» **Activity**
Search the material for the string "hBmin", then show every line where it turns up.

-------

/-! ### §3 The `(27 | 40)` core -/

/-- **THE `Θ`-SUBALGEBRA THEOREM FOR UNITARY MULTIPLICITIES `(27, 40)` — complex Hermitian core, classification-free.**
`𝔊 ⊆ End(W)` bracket-closed and irreducible, `Θ ∈ 𝔊` an involution with `dim P = 27`, `dim Q = 40`, Hermitian data,
`𝔊` adjoint-closed ⟹ `𝔊 = End(W)`. See the module docstring. [cite: Ribet1983, Thm. 3] [cite: Gordon1997, Thm. 6.3 (3)]
[cite: Deligne1982HodgeCycles, I §3 Prop. 3.4, 3.6] [cite: GoodmanWallachGTM255, §4.1.1] -/
theorem UnitaryTwentySevenForty.eq_top_of_smul [FiniteDimensional ℂ W] {𝔊 : Submodule ℂ (Module.End ℂ W)}
    (hbr : ∀ Y ∈ 𝔊, ∀ Z ∈ 𝔊, Y * Z - Z * Y ∈ 𝔊)
    (hirr : ∀ U : Submodule ℂ W, (∀ A ∈ 𝔊, ∀ u ∈ U, A u ∈ U) → U = ⊥ ∨ U = ⊤)
    {Θ : Module.End ℂ W} (hΘ : Θ ∈ 𝔊) (hΘΘ : Θ * Θ = 1)
    {P Q : Submodule ℂ W} (hP : ∀ x, x ∈ P ↔ Θ x = x) (hQ : ∀ x, x ∈ Q ↔ Θ x = -x)
    (hP27 : Module.finrank ℂ P = 27) (hQ40 : Module.finrank ℂ Q = 40)
    {s : W → W → ℂ} (hadd : ∀ x y z, s (x + y) z = s x z + s y z)
    (hsmul : ∀ (c : ℂ) (x y : W), s (c • x) y = c * s x y) (hsymm : ∀ x y, s y x = starRingEnd ℂ (s x y))
    (hPQ : ∀ p ∈ P, ∀ q ∈ Q, s p q = 0) (hdefP : ∀ p ∈ P, s p p = 0 → p = 0) (hdefQ : ∀ q ∈ Q, s q q = 0 → q = 0)
    (hadj : ∀ X ∈ 𝔊, ∃ Y ∈ 𝔊, ∀ x y, s (X x) y = s x (Y y)) : 𝔊 = ⊤ := by
  classical
  have hraiseval : ∀ Z : Module.End ℂ W, Θ * Z = Z → ∀ w, Z w ∈ P := fun Z hΘZ w =>
    (hP _).2 (by rw [← Module.End.mul_apply, hΘZ])
  have hle : ∀ B' : Module.End ℂ W, Θ * B' = B' → Module.finrank ℂ (LinearMap.range B') ≤ 27 := fun B' h => by
    rw [← hP27]
    exact Submodule.finrank_mono (by rintro _ ⟨w, rfl⟩; exact hraiseval B' h w)
  have hsU : ∀ U : Submodule ℂ W, ∀ x y z : U, s ((x + y : U) : W) z = s (x : W) z + s (y : W) z :=
    fun U x y z => by simp only [Submodule.coe_add, hadd]
  have hsmU : ∀ U : Submodule ℂ W, ∀ (c : ℂ) (x y : U), s ((c • x : U) : W) y = c * s (x : W) y :=
    fun U c x y => by simp only [Submodule.coe_smul, hsmul]
  have key : ∀ r, (r = 1 ∨ r = 3 ∨ r = 7 ∨ r = 11 ∨ r = 13 ∨ r = 27) →
      ∀ B' ∈ 𝔊, Θ * B' = B' → B' * Θ = -B' → Module.finrank ℂ (LinearMap.range B') = r → 𝔊 = ⊤ := by
    intro r hr B' hB' hΘB' hB'Θ hrk
    refine UnitaryDoubleLevi.eq_top_of_raise_of_core hbr hirr hΘ hΘΘ hP hQ hadd hsymm hPQ hdefP hdefQ hadj hB' hΘB' hB'Θ
      (by omega) (by omega) (by omega)
      fun U 𝔩 ι P' Q' hbr𝔩 hirr𝔩 hι hιι hP' hQ' hfinP' hfinQ' hP'Q' hdefP' hdefQ' hadj𝔩 => ?_
    rw [hQ40, hrk] at hfinQ'
    rw [hrk] at hfinP'
    rcases hr with rfl | rfl | rfl | rfl | rfl | rfl
    · -- `(1 | 39)`
      exact UnitaryThreeCoprime.eq_top_of_finrank_eq_one hbr𝔩 hirr𝔩 (Submodule.neg_mem _ hι) ((neg_mul_neg ι ι).trans hιι) (P := Q') (Q := P') (fun x => by rw [hQ', LinearMap.neg_apply, neg_eq_iff_eq_neg]) (fun x => by rw [hP', LinearMap.neg_apply, neg_inj]) (by omega) hfinP'
    · -- `(3 | 37)`
      exact UnitaryThreeCoprime.eq_top hbr𝔩 hirr𝔩 hι hιι hP' hQ' hfinP' (by omega) (s := fun x y : U => s (x : W) y) (fun x y z => by simp only [Submodule.coe_add, hadd]) (fun x y => hsymm _ _) hP'Q' hdefP' hdefQ' hadj𝔩
    · -- `(7 | 33)`
      exact UnitarySeven.eq_top_of_smul hbr𝔩 hirr𝔩 hι hιι hP' hQ' hfinP' (by omega) (s := fun x y : U => s (x : W) y) (fun x y z => by simp only [Submodule.coe_add, hadd]) (fun c x y => by simp only [Submodule.coe_smul, hsmul]) (fun x y => hsymm _ _) hP'Q' hdefP' hdefQ' hadj𝔩
    · -- `(11 | 29)`
      exact UnitaryEleven.eq_top_of_smul hbr𝔩 hirr𝔩 hι hιι hP' hQ' hfinP' (by omega) (s := fun x y : U => s (x : W) y) (fun x y z => by simp only [Submodule.coe_add, hadd]) (fun c x y => by simp only [Submodule.coe_smul, hsmul]) (fun x y => hsymm _ _) hP'Q' hdefP' hdefQ' hadj𝔩
    · -- `(13 | 27)`
      exact UnitaryThirteen.eq_top_of_smul hbr𝔩 hirr𝔩 hι hιι hP' hQ' hfinP' (by omega) (s := fun x y : U => s (x : W) y) (fun x y z => by simp only [Submodule.coe_add, hadd]) (fun c x y => by simp only [Submodule.coe_smul, hsmul]) (fun x y => hsymm _ _) hP'Q' hdefP' hdefQ' hadj𝔩
    · -- `(27 | 13)`
      exact UnitaryThirteen.eq_top_of_smul' hbr𝔩 hirr𝔩 hι hιι hP' hQ' (by omega) (by omega) (s := fun x y : U => s (x : W) y) (fun x y z => by simp only [Submodule.coe_add, hadd]) (fun c x y => by simp only [Submodule.coe_smul, hsmul]) (fun x y => hsymm _ _) hP'Q' hdefP' hdefQ' hadj𝔩
  by_contra hne
  have hbad : ∀ B' ∈ 𝔊, Θ * B' = B' → B' * Θ = -B' → Module.finrank ℂ (LinearMap.range B') = 0 ∨ Module.finrank ℂ (LinearMap.range B') = 2 ∨ Module.finrank ℂ (LinearMap.range B') = 4 ∨ Module.finrank ℂ (LinearMap.range B') = 5 ∨ Module.finrank ℂ (LinearMap.range B') = 6 ∨ Module.finrank ℂ (LinearMap.range B') = 8 ∨ Module.finrank ℂ (LinearMap.range B') = 9 ∨ Module.finrank ℂ (LinearMap.range B') = 10 ∨ Module.finrank ℂ (LinearMap.range B') = 12 ∨ Module.finrank ℂ (LinearMap.range B') = 14 ∨ Module.finrank ℂ (LinearMap.range B') = 15 ∨ Module.finrank ℂ (LinearMap.range B') = 16 ∨ Module.finrank ℂ (LinearMap.range B') = 17 ∨ Module.finrank ℂ (LinearMap.range B') = 18 ∨ Module.finrank ℂ (LinearMap.range B') = 19 ∨ Module.finrank ℂ (LinearMap.range B') = 20 ∨ Module.finrank ℂ (LinearMap.range B') = 21 ∨ Module.finrank ℂ (LinearMap.range B') = 22 ∨ Module.finrank ℂ (LinearMap.range B') = 23 ∨ Module.finrank ℂ (LinearMap.range B') = 24 ∨ Module.finrank ℂ (LinearMap.range B') = 25 ∨ Module.finrank ℂ (LinearMap.range B') = 26 := by
    intro B' hB' hΘB' hB'Θ
    have hle' := hle B' hΘB'
    have hk : ¬ (Module.finrank ℂ (LinearMap.range B') = 1 ∨ Module.finrank ℂ (LinearMap.range B') = 3 ∨ Module.finrank ℂ (LinearMap.range B') = 7 ∨ Module.finrank ℂ (LinearMap.range B') = 11 ∨ Module.finrank ℂ (LinearMap.range B') = 13 ∨ Module.finrank ℂ (LinearMap.range B') = 27) :=
      fun h => hne (key _ h B' hB' hΘB' hB'Θ rfl)
    generalize Module.finrank ℂ (LinearMap.range B') = R at hle' hk ⊢
    interval_cases R <;> omega
  obtain ⟨B₂, hB₂, hΘB₂, hB₂Θ, hr2⟩ :=
    UnitaryThreeCoprime.exists_raise_rank_ge_two hbr hirr hΘ hΘΘ hP hQ (by omega) (by omega)
  obtain ⟨B, hB, hΘB, hBΘ, hB0, hBmin⟩ := UnitaryRaisingSpace.exists_minRank_raise 𝔊 Θ
    ⟨B₂, hB₂, hΘB₂, hB₂Θ, fun h => by rw [h, LinearMap.range_zero, finrank_bot] at hr2; omega⟩
  have hrB0 : Module.finrank ℂ (LinearMap.range B) ≠ 0 := fun h =>
    hB0 (LinearMap.range_eq_bot.1 (Submodule.finrank_eq_zero.1 h))
  have hSm : ∀ B' ∈ 𝔊, Θ * B' = B' → B' * Θ = -B' →
      Module.finrank ℂ (LinearMap.range B') = 0 ∨ Module.finrank ℂ (LinearMap.range B) ≤ Module.finrank ℂ (LinearMap.range B') := by
    intro B' hB' hΘB' hB'Θ
    by_cases h0 : B' = 0
    · left; rw [h0, LinearMap.range_zero, finrank_bot]
    · exact Or.inr (hBmin B' hB' hΘB' hB'Θ h0)
  rcases hbad B hB hΘB hBΘ with h | h | h | h | h | h | h | h | h | h | h | h | h | h | h | h | h | h | h | h | h | h
  · exact hrB0 h
  · refine UnitaryTwentySevenForty.no_minRank_2 hbr hirr hΘ hΘΘ hP hQ hP27 hQ40 hadd hsmul hsymm hPQ hdefP hdefQ
      hadj (fun B' hB' hΘB' hB'Θ => ?_) hB hΘB hBΘ h
    have h2 := hSm B' hB' hΘB' hB'Θ
    rcases hbad B' hB' hΘB' hB'Θ with h1 | h1 | h1 | h1 | h1 | h1 | h1 | h1 | h1 | h1 | h1 | h1 | h1 | h1 | h1 | h1 | h1 | h1 | h1 | h1 | h1 | h1 <;> omega
  · refine UnitaryTwentySevenForty.no_minRank_4 hbr hirr hΘ hΘΘ hP hQ hP27 hQ40 hadd hsmul hsymm hPQ hdefP hdefQ
      hadj (fun B' hB' hΘB' hB'Θ => ?_) hB hΘB hBΘ h
    have h2 := hSm B' hB' hΘB' hB'Θ
    rcases hbad B' hB' hΘB' hB'Θ with h1 | h1 | h1 | h1 | h1 | h1 | h1 | h1 | h1 | h1 | h1 | h1 | h1 | h1 | h1 | h1 | h1 | h1 | h1 | h1 | h1 | h1 <;> omega
  · refine UnitaryTwentySevenForty.no_minRank_5 hbr hirr hΘ hΘΘ hP hQ hP27 hQ40 hadd hsmul hsymm hPQ hdefP hdefQ
      hadj (fun B' hB' hΘB' hB'Θ => ?_) hB hΘB hBΘ h
    have h2 := hSm B' hB' hΘB' hB'Θ
    rcases hbad B' hB' hΘB' hB'Θ with h1 | h1 | h1 | h1 | h1 | h1 | h1 | h1 | h1 | h1 | h1 | h1 | h1 | h1 | h1 | h1 | h1 | h1 | h1 | h1 | h1 | h1 <;> omega
  · refine UnitaryTwentySevenForty.no_minRank_6 hbr hirr hΘ hΘΘ hP hQ hP27 hQ40 hadd hsmul hsymm hPQ hdefP hdefQ
      hadj (fun B' hB' hΘB' hB'Θ => ?_) hB hΘB hBΘ h
    have h2 := hSm B' hB' hΘB' hB'Θ
    rcases hbad B' hB' hΘB' hB'Θ with h1 | h1 | h1 | h1 | h1 | h1 | h1 | h1 | h1 | h1 | h1 | h1 | h1 | h1 | h1 | h1 | h1 | h1 | h1 | h1 | h1 | h1 <;> omega
  · refine UnitaryTwentySevenForty.no_minRank_8 hbr hirr hΘ hΘΘ hP hQ hP27 hQ40 hadd hsmul hsymm hPQ hdefP hdefQ
      hadj (fun B' hB' hΘB' hB'Θ => ?_) hB hΘB hBΘ h
    have h2 := hSm B' hB' hΘB' hB'Θ
    rcases hbad B' hB' hΘB' hB'Θ with h1 | h1 | h1 | h1 | h1 | h1 | h1 | h1 | h1 | h1 | h1 | h1 | h1 | h1 | h1 | h1 | h1 | h1 | h1 | h1 | h1 | h1 <;> omega
  · refine UnitaryTwentySevenForty.no_minRank_9 hbr hirr hΘ hΘΘ hP hQ hP27 hQ40 hadd hsmul hsymm hPQ hdefP hdefQ
      hadj (fun B' hB' hΘB' hB'Θ => ?_) hB hΘB hBΘ h
    have h2 := hSm B' hB' hΘB' hB'Θ
    rcases hbad B' hB' hΘB' hB'Θ with h1 | h1 | h1 | h1 | h1 | h1 | h1 | h1 | h1 | h1 | h1 | h1 | h1 | h1 | h1 | h1 | h1 | h1 | h1 | h1 | h1 | h1 <;> omega
  · refine UnitaryTwentySevenForty.no_minRank_10 hbr hirr hΘ hΘΘ hP hQ hP27 hQ40 hadd hsmul hsymm hPQ hdefP hdefQ
      hadj (fun B' hB' hΘB' hB'Θ => ?_) hB hΘB hBΘ h
    have h2 := hSm B' hB' hΘB' hB'Θ
    rcases hbad B' hB' hΘB' hB'Θ with h1 | h1 | h1 | h1 | h1 | h1 | h1 | h1 | h1 | h1 | h1 | h1 | h1 | h1 | h1 | h1 | h1 | h1 | h1 | h1 | h1 | h1 <;> omega
  · refine UnitaryTwentySevenForty.no_minRank_12 hbr hirr hΘ hΘΘ hP hQ hP27 hQ40 hadd hsmul hsymm hPQ hdefP hdefQ
      hadj (fun B' hB' hΘB' hB'Θ => ?_) hB hΘB hBΘ h
    have h2 := hSm B' hB' hΘB' hB'Θ
    rcases hbad B' hB' hΘB' hB'Θ with h1 | h1 | h1 | h1 | h1 | h1 | h1 | h1 | h1 | h1 | h1 | h1 | h1 | h1 | h1 | h1 | h1 | h1 | h1 | h1 | h1 | h1 <;> omega
  · refine UnitaryTwentySevenForty.no_minRank_14 hbr hirr hΘ hΘΘ hP hQ hP27 hQ40 hadd hsmul hsymm hPQ hdefP hdefQ
      hadj (fun B' hB' hΘB' hB'Θ => ?_) hB hΘB hBΘ h
    have h2 := hSm B' hB' hΘB' hB'Θ
    rcases hbad B' hB' hΘB' hB'Θ with h1 | h1 | h1 | h1 | h1 | h1 | h1 | h1 | h1 | h1 | h1 | h1 | h1 | h1 | h1 | h1 | h1 | h1 | h1 | h1 | h1 | h1 <;> omega
  · refine UnitaryTwentySevenForty.no_minRank_15 hbr hirr hΘ hΘΘ hP hQ hP27 hQ40 hadd hsmul hsymm hPQ hdefP hdefQ
      hadj (fun B' hB' hΘB' hB'Θ => ?_) hB hΘB hBΘ h
    have h2 := hSm B' hB' hΘB' hB'Θ
    rcases hbad B' hB' hΘB' hB'Θ with h1 | h1 | h1 | h1 | h1 | h1 | h1 | h1 | h1 | h1 | h1 | h1 | h1 | h1 | h1 | h1 | h1 | h1 | h1 | h1 | h1 | h1 <;> omega
  · refine UnitaryTwentySevenForty.no_minRank_16 hbr hirr hΘ hΘΘ hP hQ hP27 hQ40 hadd hsmul hsymm hPQ hdefP hdefQ
      hadj (fun B' hB' hΘB' hB'Θ => ?_) hB hΘB hBΘ h
    have h2 := hSm B' hB' hΘB' hB'Θ
    rcases hbad B' hB' hΘB' hB'Θ with h1 | h1 | h1 | h1 | h1 | h1 | h1 | h1 | h1 | h1 | h1 | h1 | h1 | h1 | h1 | h1 | h1 | h1 | h1 | h1 | h1 | h1 <;> omega
  · refine UnitaryTwentySevenForty.no_minRank_17 hbr hirr hΘ hΘΘ hP hQ hP27 hQ40 hadd hsmul hsymm hPQ hdefP hdefQ
      hadj (fun B' hB' hΘB' hB'Θ => ?_) hB hΘB hBΘ h
    have h2 := hSm B' hB' hΘB' hB'Θ
    rcases hbad B' hB' hΘB' hB'Θ with h1 | h1 | h1 | h1 | h1 | h1 | h1 | h1 | h1 | h1 | h1 | h1 | h1 | h1 | h1 | h1 | h1 | h1 | h1 | h1 | h1 | h1 <;> omega
  · refine UnitaryTwentySevenForty.no_minRank_18 hbr hirr hΘ hΘΘ hP hQ hP27 hQ40 hadd hsmul hsymm hPQ hdefP hdefQ
      hadj (fun B' hB' hΘB' hB'Θ => ?_) hB hΘB hBΘ h
    have h2 := hSm B' hB' hΘB' hB'Θ
    rcases hbad B' hB' hΘB' hB'Θ with h1 | h1 | h1 | h1 | h1 | h1 | h1 | h1 | h1 | h1 | h1 | h1 | h1 | h1 | h1 | h1 | h1 | h1 | h1 | h1 | h1 | h1 <;> omega
  · refine UnitaryTwentySevenForty.no_minRank_19 hbr hirr hΘ hΘΘ hP hQ hP27 hQ40 hadd hsmul hsymm hPQ hdefP hdefQ
      hadj (fun B' hB' hΘB' hB'Θ => ?_) hB hΘB hBΘ h
    have h2 := hSm B' hB' hΘB' hB'Θ
    rcases hbad B' hB' hΘB' hB'Θ with h1 | h1 | h1 | h1 | h1 | h1 | h1 | h1 | h1 | h1 | h1 | h1 | h1 | h1 | h1 | h1 | h1 | h1 | h1 | h1 | h1 | h1 <;> omega
  · refine UnitaryTwentySevenForty.no_minRank_20 hbr hirr hΘ hΘΘ hP hQ hP27 hQ40 hadd hsmul hsymm hPQ hdefP hdefQ
      hadj (fun B' hB' hΘB' hB'Θ => ?_) hB hΘB hBΘ h
    have h2 := hSm B' hB' hΘB' hB'Θ
    rcases hbad B' hB' hΘB' hB'Θ with h1 | h1 | h1 | h1 | h1 | h1 | h1 | h1 | h1 | h1 | h1 | h1 | h1 | h1 | h1 | h1 | h1 | h1 | h1 | h1 | h1 | h1 <;> omega
  · refine UnitaryTwentySevenForty.no_minRank_21 hbr hirr hΘ hΘΘ hP hQ hP27 hQ40 hadd hsmul hsymm hPQ hdefP hdefQ
      hadj (fun B' hB' hΘB' hB'Θ => ?_) hB hΘB hBΘ h
    have h2 := hSm B' hB' hΘB' hB'Θ
    rcases hbad B' hB' hΘB' hB'Θ with h1 | h1 | h1 | h1 | h1 | h1 | h1 | h1 | h1 | h1 | h1 | h1 | h1 | h1 | h1 | h1 | h1 | h1 | h1 | h1 | h1 | h1 <;> omega
  · refine UnitaryTwentySevenForty.no_minRank_22 hbr hirr hΘ hΘΘ hP hQ hP27 hQ40 hadd hsmul hsymm hPQ hdefP hdefQ
      hadj (fun B' hB' hΘB' hB'Θ => ?_) hB hΘB hBΘ h
    have h2 := hSm B' hB' hΘB' hB'Θ
    rcases hbad B' hB' hΘB' hB'Θ with h1 | h1 | h1 | h1 | h1 | h1 | h1 | h1 | h1 | h1 | h1 | h1 | h1 | h1 | h1 | h1 | h1 | h1 | h1 | h1 | h1 | h1 <;> omega
  · refine UnitaryTwentySevenForty.no_minRank_23 hbr hirr hΘ hΘΘ hP hQ hP27 hQ40 hadd hsmul hsymm hPQ hdefP hdefQ
      hadj (fun B' hB' hΘB' hB'Θ => ?_) hB hΘB hBΘ h
    have h2 := hSm B' hB' hΘB' hB'Θ
    rcases hbad B' hB' hΘB' hB'Θ with h1 | h1 | h1 | h1 | h1 | h1 | h1 | h1 | h1 | h1 | h1 | h1 | h1 | h1 | h1 | h1 | h1 | h1 | h1 | h1 | h1 | h1 <;> omega
  · refine UnitaryTwentySevenForty.no_minRank_24 hbr hirr hΘ hΘΘ hP hQ hP27 hQ40 hadd hsmul hsymm hPQ hdefP hdefQ
      hadj (fun B' hB' hΘB' hB'Θ => ?_) hB hΘB hBΘ h
    have h2 := hSm B' hB' hΘB' hB'Θ
    rcases hbad B' hB' hΘB' hB'Θ with h1 | h1 | h1 | h1 | h1 | h1 | h1 | h1 | h1 | h1 | h1 | h1 | h1 | h1 | h1 | h1 | h1 | h1 | h1 | h1 | h1 | h1 <;> omega
  · refine UnitaryTwentySevenForty.no_minRank_25 hbr hirr hΘ hΘΘ hP hQ hP27 hQ40 hadd hsmul hsymm hPQ hdefP hdefQ
      hadj (fun B' hB' hΘB' hB'Θ => ?_) hB hΘB hBΘ h
    have h2 := hSm B' hB' hΘB' hB'Θ
    rcases hbad B' hB' hΘB' hB'Θ with h1 | h1 | h1 | h1 | h1 | h1 | h1 | h1 | h1 | h1 | h1 | h1 | h1 | h1 | h1 | h1 | h1 | h1 | h1 | h1 | h1 | h1 <;> omega
  · refine UnitaryTwentySevenForty.no_minRank_26 hbr hirr hΘ hΘΘ hP hQ hP27 hQ40 hadd hsmul hsymm hPQ hdefP hdefQ
      hadj (fun B' hB' hΘB' hB'Θ => ?_) hB hΘB hBΘ h
    have h2 := hSm B' hB' hΘB' hB'Θ
    rcases hbad B' hB' hΘB' hB'Θ with h1 | h1 | h1 | h1 | h1 | h1 | h1 | h1 | h1 | h1 | h1 | h1 | h1 | h1 | h1 | h1 | h1 | h1 | h1 | h1 | h1 | h1 <;> omega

-------

» **Response box**
  obtain ⟨B, hB, hΘB, hBΘ, hB0, hBmin⟩ := UnitaryRaisingSpace.exists_minRank_raise 𝔊 Θ
    · exact Or.inr (hBmin B' hB' hΘB' hB'Θ h0)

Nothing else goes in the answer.